Quote exactly, and only, the lines of the material below from the line with "set f : ι → ℂ" through the line with "have hf : Summable".

============================================================

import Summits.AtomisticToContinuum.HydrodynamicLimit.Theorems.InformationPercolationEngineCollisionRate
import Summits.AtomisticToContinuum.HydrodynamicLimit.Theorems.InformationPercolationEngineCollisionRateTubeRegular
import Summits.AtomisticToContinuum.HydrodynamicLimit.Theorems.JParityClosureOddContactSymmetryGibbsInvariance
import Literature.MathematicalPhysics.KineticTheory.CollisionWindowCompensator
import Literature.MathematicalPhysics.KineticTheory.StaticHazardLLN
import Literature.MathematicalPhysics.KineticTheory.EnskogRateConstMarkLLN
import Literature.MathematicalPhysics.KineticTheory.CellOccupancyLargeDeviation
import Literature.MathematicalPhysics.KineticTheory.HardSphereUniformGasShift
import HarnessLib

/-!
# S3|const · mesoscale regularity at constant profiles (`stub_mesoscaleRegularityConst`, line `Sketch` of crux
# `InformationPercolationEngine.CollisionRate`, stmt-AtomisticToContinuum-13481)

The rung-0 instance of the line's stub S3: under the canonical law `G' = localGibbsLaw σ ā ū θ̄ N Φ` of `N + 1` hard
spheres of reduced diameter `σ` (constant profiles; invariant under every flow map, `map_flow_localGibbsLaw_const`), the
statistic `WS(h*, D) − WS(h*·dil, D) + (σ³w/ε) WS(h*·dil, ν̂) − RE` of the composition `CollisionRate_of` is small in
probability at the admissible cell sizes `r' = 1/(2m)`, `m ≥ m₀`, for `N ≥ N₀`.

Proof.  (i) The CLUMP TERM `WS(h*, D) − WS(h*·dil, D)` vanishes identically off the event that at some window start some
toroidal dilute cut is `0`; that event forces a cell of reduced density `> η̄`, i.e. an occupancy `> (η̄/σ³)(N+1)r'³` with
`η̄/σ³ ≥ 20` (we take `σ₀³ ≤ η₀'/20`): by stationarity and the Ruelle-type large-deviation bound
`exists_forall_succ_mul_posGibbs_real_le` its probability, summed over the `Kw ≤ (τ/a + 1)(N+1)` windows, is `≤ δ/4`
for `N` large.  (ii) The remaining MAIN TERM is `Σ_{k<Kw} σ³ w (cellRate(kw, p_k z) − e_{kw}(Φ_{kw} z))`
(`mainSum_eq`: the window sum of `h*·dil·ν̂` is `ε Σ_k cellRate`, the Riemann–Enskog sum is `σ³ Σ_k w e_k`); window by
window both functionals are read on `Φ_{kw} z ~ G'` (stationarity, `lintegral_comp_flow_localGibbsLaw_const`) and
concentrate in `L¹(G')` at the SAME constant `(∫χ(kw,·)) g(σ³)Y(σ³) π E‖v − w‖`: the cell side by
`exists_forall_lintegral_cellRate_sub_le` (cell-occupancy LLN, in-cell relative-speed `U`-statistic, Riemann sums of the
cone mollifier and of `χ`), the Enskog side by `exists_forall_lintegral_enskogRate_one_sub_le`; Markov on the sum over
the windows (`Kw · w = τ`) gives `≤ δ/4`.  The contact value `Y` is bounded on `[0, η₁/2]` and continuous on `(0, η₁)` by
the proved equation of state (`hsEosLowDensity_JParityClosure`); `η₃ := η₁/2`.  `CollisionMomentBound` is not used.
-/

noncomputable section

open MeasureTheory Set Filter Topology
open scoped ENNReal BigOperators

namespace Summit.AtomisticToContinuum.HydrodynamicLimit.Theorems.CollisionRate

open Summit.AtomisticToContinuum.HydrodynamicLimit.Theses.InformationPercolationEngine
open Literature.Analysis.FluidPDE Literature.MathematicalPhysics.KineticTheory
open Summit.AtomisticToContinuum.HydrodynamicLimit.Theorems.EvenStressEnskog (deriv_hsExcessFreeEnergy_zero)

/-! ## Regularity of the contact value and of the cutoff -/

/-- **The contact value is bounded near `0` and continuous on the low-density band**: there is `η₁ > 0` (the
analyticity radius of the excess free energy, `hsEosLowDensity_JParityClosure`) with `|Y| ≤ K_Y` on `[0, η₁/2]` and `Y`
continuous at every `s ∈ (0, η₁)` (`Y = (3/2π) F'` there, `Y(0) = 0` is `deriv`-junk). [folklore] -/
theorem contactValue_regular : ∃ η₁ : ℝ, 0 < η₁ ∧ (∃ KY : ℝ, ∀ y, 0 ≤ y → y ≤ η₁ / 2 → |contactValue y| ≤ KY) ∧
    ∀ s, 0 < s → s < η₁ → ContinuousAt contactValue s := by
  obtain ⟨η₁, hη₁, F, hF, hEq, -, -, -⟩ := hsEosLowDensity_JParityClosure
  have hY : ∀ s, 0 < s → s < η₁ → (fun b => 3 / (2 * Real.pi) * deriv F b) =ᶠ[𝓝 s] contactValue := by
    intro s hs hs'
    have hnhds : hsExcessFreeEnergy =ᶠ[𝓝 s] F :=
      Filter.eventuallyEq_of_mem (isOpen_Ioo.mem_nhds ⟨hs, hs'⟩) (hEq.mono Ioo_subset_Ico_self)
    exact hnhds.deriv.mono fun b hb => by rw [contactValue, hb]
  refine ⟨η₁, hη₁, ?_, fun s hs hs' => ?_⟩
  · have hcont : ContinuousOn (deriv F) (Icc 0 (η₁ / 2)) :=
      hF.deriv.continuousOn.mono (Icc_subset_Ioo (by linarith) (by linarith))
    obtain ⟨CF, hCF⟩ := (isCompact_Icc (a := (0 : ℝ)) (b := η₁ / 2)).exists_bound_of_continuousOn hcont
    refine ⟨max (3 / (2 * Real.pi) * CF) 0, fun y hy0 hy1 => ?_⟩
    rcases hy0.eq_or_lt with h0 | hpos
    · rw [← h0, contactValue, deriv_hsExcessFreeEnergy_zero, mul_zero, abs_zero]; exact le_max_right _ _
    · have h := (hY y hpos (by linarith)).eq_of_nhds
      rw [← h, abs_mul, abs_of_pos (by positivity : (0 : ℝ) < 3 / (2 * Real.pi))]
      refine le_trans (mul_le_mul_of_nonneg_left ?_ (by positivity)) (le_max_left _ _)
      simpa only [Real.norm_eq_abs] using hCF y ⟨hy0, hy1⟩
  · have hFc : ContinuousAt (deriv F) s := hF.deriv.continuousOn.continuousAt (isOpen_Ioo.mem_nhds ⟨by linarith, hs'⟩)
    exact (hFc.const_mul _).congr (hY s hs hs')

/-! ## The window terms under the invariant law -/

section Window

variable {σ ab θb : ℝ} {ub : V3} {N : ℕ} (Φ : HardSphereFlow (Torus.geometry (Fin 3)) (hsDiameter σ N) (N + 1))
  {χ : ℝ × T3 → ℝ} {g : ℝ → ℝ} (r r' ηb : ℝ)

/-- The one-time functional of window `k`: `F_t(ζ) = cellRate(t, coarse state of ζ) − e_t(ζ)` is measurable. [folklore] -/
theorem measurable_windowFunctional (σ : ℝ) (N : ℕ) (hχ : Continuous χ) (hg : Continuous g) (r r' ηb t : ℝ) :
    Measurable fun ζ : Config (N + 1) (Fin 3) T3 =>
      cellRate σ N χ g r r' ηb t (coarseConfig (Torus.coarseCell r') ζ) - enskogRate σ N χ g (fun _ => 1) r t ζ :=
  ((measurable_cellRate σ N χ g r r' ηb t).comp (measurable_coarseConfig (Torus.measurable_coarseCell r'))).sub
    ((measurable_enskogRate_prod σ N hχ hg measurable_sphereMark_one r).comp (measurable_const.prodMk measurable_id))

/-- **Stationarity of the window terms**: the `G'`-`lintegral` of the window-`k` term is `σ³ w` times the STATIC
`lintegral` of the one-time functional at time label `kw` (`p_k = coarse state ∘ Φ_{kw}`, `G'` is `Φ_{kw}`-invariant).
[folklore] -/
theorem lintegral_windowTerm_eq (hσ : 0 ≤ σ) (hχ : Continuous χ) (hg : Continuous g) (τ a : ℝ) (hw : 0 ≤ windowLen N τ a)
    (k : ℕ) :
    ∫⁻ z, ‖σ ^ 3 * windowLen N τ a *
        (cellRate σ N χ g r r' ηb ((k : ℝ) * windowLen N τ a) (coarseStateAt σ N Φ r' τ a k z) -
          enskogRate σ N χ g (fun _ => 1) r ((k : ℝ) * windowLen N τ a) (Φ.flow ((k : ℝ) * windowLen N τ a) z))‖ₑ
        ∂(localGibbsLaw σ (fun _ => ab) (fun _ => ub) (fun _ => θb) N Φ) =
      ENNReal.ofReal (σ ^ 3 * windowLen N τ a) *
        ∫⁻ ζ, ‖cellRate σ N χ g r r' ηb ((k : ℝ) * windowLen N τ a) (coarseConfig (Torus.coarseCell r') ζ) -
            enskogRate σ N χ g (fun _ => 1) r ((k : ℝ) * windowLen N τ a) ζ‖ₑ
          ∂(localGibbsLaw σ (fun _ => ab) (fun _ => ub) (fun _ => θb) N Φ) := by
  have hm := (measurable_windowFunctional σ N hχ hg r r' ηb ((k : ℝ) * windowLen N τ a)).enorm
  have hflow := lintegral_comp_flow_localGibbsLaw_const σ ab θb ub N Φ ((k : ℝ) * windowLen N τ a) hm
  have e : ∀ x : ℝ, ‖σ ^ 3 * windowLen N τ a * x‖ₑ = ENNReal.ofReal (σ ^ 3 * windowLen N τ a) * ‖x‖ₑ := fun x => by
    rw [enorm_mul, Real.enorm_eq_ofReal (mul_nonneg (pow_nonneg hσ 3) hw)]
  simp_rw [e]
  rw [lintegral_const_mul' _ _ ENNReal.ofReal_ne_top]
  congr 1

============================================================

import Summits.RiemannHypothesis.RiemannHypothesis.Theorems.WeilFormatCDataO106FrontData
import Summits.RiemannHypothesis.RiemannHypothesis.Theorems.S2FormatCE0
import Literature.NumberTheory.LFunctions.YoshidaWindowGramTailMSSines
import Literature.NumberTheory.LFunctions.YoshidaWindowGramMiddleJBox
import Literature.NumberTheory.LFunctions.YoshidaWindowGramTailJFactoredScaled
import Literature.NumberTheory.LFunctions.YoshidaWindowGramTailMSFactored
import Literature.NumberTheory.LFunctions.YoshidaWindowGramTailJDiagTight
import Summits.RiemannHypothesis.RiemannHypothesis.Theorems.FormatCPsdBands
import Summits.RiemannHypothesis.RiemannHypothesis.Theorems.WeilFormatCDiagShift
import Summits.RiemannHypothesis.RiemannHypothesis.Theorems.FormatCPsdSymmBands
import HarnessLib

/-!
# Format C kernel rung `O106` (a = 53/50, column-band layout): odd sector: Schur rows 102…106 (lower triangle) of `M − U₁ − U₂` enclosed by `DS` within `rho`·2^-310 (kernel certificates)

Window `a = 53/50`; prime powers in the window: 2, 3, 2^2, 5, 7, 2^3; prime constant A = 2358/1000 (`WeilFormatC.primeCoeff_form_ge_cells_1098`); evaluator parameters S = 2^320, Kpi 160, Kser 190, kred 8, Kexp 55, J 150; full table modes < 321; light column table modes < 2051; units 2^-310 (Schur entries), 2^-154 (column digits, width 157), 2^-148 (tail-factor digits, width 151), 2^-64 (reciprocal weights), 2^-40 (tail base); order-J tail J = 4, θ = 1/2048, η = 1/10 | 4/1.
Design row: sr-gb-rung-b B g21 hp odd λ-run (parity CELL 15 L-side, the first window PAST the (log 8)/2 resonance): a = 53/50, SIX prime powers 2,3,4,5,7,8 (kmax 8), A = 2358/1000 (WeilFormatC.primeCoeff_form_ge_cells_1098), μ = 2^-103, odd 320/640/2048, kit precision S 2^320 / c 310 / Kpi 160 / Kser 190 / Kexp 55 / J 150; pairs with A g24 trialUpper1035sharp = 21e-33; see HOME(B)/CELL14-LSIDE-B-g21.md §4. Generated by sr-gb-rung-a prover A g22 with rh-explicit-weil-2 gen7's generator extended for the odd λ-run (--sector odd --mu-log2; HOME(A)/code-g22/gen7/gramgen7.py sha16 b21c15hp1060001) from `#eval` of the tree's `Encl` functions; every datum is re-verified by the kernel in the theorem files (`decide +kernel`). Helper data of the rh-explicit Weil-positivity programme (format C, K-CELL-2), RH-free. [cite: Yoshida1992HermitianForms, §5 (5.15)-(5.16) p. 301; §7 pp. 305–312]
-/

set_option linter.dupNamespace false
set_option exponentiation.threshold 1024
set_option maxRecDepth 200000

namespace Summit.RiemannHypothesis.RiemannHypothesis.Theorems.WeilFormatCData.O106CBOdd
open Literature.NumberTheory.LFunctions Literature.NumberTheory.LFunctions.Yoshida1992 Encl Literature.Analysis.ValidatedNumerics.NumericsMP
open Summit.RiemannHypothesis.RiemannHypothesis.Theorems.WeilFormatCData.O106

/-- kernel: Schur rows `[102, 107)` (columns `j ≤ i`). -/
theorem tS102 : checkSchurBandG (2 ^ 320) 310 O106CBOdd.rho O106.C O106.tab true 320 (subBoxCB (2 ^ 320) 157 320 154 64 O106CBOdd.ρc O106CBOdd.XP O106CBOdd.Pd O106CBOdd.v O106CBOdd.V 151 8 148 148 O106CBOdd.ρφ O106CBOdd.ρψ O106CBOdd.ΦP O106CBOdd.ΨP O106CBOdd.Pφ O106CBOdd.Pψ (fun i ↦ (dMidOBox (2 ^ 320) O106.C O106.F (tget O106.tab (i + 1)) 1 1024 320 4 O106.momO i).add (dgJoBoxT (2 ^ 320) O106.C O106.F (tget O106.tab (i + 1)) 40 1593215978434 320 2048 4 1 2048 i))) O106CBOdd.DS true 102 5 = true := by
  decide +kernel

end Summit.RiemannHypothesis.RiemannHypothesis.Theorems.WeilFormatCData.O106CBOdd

============================================================

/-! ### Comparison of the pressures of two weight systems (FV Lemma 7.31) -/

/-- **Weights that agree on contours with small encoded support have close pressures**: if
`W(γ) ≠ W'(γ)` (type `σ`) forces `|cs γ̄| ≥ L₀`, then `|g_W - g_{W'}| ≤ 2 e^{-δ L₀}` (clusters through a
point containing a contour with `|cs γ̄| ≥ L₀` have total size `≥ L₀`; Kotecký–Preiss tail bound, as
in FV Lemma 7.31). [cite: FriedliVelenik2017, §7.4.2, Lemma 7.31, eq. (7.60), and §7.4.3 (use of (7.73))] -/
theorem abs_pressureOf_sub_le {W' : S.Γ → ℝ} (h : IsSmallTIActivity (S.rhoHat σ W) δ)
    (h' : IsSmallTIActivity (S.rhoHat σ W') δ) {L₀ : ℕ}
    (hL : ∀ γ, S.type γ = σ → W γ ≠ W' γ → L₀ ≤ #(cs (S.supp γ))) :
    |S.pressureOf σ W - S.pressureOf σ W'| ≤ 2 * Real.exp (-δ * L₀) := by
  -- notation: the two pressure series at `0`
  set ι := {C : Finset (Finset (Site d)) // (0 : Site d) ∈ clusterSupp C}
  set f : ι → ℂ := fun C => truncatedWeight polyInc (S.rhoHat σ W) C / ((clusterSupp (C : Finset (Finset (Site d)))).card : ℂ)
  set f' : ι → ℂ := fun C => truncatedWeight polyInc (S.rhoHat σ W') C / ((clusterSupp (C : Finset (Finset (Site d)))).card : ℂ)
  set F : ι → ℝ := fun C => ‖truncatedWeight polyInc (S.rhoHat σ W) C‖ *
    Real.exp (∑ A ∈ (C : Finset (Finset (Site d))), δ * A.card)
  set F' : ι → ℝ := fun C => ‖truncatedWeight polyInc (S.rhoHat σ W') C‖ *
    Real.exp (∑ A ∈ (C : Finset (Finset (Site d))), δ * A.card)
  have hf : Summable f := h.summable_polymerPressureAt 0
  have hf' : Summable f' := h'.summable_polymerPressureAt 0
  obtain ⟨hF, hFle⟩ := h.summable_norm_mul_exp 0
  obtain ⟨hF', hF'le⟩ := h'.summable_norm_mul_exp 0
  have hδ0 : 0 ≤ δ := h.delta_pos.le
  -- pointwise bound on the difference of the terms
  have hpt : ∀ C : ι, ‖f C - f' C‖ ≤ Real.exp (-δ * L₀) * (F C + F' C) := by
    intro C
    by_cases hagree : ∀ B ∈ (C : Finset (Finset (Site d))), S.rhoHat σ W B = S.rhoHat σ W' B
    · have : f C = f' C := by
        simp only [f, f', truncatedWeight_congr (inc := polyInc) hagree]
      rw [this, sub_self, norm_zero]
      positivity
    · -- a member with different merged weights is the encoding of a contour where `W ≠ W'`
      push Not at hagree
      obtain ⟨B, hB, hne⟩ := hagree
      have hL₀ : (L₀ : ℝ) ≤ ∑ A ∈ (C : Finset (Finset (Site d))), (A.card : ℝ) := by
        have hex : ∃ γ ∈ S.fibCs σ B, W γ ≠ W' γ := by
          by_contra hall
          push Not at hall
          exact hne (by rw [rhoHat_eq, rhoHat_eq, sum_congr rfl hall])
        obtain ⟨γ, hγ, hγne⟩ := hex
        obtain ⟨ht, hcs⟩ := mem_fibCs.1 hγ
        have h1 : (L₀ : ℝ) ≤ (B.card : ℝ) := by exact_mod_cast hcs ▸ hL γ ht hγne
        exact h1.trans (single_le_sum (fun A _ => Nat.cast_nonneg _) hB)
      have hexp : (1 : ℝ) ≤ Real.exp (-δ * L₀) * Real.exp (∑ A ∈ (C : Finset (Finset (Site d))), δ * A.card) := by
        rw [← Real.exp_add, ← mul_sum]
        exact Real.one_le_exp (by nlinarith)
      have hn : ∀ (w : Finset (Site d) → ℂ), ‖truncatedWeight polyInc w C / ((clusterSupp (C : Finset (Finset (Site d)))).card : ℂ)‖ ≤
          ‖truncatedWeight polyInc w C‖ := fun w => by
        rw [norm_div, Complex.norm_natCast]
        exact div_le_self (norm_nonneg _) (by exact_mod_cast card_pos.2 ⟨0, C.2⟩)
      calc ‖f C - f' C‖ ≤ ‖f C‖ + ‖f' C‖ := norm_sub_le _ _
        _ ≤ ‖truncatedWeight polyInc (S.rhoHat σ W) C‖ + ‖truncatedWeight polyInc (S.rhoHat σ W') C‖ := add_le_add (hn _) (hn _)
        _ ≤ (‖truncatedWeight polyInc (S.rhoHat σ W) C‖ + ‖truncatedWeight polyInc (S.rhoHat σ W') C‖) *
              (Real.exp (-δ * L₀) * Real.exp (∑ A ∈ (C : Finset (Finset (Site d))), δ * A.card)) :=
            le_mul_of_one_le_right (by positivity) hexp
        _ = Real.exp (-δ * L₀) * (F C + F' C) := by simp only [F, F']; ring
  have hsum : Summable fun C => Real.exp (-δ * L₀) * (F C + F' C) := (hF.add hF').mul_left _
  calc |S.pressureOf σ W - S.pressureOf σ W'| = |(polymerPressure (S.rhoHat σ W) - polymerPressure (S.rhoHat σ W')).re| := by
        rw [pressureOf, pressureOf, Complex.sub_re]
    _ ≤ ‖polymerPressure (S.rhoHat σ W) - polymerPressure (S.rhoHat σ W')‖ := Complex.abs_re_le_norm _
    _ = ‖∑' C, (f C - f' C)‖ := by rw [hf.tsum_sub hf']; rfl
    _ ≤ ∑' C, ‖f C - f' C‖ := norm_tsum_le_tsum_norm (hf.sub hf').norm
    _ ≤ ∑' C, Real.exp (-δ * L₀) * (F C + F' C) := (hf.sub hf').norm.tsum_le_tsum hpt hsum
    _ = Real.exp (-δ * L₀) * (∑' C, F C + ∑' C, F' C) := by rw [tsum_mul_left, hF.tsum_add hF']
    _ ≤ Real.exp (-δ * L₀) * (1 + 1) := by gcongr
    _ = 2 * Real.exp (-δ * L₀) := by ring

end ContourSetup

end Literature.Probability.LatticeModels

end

============================================================

* _Task solution_:
  set f : ι → ℂ := fun C => truncatedWeight polyInc (S.rhoHat σ W) C / ((clusterSupp (C : Finset (Finset (Site d)))).card : ℂ)
  set f' : ι → ℂ := fun C => truncatedWeight polyInc (S.rhoHat σ W') C / ((clusterSupp (C : Finset (Finset (Site d)))).card : ℂ)
  set F : ι → ℝ := fun C => ‖truncatedWeight polyInc (S.rhoHat σ W) C‖ *
    Real.exp (∑ A ∈ (C : Finset (Finset (Site d))), δ * A.card)
  set F' : ι → ℝ := fun C => ‖truncatedWeight polyInc (S.rhoHat σ W') C‖ *
    Real.exp (∑ A ∈ (C : Finset (Finset (Site d))), δ * A.card)
  have hf : Summable f := h.summable_polymerPressureAt 0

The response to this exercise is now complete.